_WHAT IS REQUIRED:_
What is needed is every line, exactly as given, from the line containing "hhs hRb hRb3" through the end of the data below.

Records from a data collection:
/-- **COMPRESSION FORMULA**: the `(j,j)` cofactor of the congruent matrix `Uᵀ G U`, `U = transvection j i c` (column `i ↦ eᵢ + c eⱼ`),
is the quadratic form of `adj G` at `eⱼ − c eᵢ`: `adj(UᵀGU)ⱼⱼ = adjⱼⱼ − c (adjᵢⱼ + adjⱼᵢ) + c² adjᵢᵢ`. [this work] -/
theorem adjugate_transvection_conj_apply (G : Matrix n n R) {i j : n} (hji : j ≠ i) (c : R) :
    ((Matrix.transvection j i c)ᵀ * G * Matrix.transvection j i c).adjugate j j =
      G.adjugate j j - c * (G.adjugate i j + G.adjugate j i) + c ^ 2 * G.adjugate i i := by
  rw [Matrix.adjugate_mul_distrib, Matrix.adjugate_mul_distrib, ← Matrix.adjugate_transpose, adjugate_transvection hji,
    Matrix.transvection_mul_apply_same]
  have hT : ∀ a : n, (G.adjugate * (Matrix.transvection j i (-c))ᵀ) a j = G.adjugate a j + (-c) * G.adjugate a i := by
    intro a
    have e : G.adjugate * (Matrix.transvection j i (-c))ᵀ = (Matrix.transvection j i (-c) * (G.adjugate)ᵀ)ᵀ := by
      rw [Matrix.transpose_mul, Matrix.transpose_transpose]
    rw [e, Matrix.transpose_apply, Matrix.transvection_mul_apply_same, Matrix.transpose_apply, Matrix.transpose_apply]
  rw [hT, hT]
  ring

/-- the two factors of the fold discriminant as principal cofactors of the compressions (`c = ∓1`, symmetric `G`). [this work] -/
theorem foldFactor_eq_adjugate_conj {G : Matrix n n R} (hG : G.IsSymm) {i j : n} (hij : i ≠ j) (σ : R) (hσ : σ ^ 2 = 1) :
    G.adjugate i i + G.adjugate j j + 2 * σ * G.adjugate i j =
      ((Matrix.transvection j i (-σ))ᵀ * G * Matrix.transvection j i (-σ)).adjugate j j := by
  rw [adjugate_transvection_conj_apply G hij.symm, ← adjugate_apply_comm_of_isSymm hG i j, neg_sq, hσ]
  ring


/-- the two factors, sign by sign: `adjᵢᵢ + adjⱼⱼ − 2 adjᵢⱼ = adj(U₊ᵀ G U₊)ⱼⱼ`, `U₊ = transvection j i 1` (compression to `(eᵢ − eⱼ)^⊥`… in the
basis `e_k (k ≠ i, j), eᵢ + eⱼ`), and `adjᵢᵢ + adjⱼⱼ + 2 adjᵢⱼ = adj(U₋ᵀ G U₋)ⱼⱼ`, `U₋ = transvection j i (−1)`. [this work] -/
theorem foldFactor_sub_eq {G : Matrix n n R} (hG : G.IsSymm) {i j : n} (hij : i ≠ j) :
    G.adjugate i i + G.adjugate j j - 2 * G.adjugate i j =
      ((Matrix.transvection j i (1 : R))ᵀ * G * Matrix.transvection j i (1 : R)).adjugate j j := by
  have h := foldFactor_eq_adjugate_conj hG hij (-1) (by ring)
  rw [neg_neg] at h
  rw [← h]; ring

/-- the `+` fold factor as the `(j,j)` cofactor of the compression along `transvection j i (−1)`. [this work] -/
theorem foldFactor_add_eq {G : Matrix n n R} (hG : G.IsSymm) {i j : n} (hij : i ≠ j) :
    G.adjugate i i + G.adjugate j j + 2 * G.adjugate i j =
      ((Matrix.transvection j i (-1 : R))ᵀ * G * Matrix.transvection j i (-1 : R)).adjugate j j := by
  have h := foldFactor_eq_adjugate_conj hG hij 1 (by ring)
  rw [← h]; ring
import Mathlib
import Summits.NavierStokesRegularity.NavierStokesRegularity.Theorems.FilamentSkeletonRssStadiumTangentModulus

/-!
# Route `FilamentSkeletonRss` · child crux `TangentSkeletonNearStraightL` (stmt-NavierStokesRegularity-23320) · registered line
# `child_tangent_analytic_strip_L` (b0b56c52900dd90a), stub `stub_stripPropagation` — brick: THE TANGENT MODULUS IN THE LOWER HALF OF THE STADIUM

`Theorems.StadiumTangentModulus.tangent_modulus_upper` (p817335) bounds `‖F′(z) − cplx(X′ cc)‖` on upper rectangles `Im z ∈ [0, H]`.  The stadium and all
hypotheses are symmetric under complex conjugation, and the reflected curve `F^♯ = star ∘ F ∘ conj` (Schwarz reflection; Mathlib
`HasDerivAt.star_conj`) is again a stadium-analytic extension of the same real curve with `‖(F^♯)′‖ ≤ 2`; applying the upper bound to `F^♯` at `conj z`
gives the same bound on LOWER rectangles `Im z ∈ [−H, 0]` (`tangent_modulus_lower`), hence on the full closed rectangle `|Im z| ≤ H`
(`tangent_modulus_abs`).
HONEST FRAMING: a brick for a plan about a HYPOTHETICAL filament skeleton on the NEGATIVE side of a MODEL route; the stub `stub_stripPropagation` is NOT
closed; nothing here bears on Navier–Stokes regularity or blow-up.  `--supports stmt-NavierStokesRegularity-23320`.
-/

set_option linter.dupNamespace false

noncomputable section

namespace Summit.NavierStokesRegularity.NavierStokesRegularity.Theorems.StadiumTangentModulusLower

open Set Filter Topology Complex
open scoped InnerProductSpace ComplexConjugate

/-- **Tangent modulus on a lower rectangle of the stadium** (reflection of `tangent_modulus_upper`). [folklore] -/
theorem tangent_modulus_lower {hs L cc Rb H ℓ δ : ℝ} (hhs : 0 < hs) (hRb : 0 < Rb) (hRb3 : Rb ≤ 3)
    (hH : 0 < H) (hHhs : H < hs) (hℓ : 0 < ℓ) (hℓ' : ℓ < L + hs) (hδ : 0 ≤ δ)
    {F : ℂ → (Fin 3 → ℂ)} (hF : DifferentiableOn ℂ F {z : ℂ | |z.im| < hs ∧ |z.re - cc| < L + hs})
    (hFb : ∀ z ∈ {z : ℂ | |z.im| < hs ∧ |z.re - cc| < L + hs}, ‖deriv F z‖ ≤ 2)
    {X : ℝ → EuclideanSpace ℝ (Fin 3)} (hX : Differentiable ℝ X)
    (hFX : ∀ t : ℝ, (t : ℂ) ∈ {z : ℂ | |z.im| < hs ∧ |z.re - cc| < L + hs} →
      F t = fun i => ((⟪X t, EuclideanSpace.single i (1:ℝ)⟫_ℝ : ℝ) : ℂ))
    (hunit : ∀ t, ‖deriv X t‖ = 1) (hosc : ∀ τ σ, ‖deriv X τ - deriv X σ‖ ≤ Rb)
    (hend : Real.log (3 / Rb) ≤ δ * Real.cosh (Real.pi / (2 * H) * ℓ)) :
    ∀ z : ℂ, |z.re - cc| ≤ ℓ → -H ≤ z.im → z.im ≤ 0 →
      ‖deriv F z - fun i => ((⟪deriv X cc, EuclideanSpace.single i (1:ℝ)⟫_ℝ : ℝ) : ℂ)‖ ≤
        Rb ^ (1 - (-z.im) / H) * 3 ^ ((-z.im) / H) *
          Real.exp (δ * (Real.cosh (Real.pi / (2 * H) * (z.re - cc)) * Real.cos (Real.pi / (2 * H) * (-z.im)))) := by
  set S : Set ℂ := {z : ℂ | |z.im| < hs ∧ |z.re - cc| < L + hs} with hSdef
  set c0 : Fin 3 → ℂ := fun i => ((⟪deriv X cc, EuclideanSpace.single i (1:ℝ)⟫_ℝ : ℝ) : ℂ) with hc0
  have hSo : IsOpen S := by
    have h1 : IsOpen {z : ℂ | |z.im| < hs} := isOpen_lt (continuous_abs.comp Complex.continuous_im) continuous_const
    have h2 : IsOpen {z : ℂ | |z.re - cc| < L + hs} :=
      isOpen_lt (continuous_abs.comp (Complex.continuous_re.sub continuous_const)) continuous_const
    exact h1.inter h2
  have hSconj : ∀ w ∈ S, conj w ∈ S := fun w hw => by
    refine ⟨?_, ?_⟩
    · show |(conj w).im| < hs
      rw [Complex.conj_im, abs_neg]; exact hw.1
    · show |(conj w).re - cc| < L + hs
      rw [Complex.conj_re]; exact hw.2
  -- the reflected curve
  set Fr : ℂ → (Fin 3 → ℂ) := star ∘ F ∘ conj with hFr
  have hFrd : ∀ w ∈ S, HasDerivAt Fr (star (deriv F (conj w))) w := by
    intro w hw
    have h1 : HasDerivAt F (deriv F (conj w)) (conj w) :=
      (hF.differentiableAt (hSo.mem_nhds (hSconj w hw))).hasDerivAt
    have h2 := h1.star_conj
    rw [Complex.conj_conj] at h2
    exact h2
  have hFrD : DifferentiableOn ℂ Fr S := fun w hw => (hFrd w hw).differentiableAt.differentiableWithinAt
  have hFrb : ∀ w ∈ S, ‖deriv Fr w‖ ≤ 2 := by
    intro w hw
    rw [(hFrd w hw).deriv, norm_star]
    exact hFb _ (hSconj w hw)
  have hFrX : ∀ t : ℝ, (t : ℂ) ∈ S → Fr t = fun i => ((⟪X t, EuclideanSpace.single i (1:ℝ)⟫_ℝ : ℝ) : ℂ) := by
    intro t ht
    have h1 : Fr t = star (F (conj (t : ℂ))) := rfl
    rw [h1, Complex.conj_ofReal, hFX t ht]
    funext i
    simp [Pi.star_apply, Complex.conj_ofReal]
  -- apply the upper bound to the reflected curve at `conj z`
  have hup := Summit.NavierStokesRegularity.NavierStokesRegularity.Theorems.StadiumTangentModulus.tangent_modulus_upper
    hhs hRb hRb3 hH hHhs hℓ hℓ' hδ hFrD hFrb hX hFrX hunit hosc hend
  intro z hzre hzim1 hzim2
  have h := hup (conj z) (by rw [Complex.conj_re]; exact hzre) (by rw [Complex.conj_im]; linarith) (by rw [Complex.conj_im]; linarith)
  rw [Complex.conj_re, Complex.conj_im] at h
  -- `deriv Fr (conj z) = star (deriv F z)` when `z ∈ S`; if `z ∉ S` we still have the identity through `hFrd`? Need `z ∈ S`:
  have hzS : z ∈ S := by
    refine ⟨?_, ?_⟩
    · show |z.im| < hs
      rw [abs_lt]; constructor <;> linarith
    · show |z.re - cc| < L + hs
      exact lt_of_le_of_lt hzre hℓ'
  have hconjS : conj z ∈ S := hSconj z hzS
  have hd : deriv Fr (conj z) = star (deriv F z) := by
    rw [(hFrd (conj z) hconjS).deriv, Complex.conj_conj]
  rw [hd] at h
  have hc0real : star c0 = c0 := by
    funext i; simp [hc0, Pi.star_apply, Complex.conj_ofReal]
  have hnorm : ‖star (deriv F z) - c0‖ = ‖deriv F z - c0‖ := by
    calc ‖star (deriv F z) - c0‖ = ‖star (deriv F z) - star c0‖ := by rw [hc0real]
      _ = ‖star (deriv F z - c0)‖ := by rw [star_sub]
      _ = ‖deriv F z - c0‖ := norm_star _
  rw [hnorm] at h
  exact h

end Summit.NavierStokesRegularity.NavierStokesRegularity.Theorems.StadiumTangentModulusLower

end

_RESULT FOR THIS EXERCISE:_
    hhs hRb hRb3 hH hHhs hℓ hℓ' hδ hFrD hFrb hX hFrX hunit hosc hend
  intro z hzre hzim1 hzim2
  have h := hup (conj z) (by rw [Complex.conj_re]; exact hzre) (by rw [Complex.conj_im]; linarith) (by rw [Complex.conj_im]; linarith)
  rw [Complex.conj_re, Complex.conj_im] at h
  -- `deriv Fr (conj z) = star (deriv F z)` when `z ∈ S`; if `z ∉ S` we still have the identity through `hFrd`? Need `z ∈ S`:
  have hzS : z ∈ S := by
    refine ⟨?_, ?_⟩
    · show |z.im| < hs
      rw [abs_lt]; constructor <;> linarith
    · show |z.re - cc| < L + hs
      exact lt_of_le_of_lt hzre hℓ'
  have hconjS : conj z ∈ S := hSconj z hzS
  have hd : deriv Fr (conj z) = star (deriv F z) := by
    rw [(hFrd (conj z) hconjS).deriv, Complex.conj_conj]
  rw [hd] at h
  have hc0real : star c0 = c0 := by
    funext i; simp [hc0, Pi.star_apply, Complex.conj_ofReal]
  have hnorm : ‖star (deriv F z) - c0‖ = ‖deriv F z - c0‖ := by
    calc ‖star (deriv F z) - c0‖ = ‖star (deriv F z) - star c0‖ := by rw [hc0real]
      _ = ‖star (deriv F z - c0)‖ := by rw [star_sub]
      _ = ‖deriv F z - c0‖ := norm_star _
  rw [hnorm] at h
  exact h

end Summit.NavierStokesRegularity.NavierStokesRegularity.Theorems.StadiumTangentModulusLower

end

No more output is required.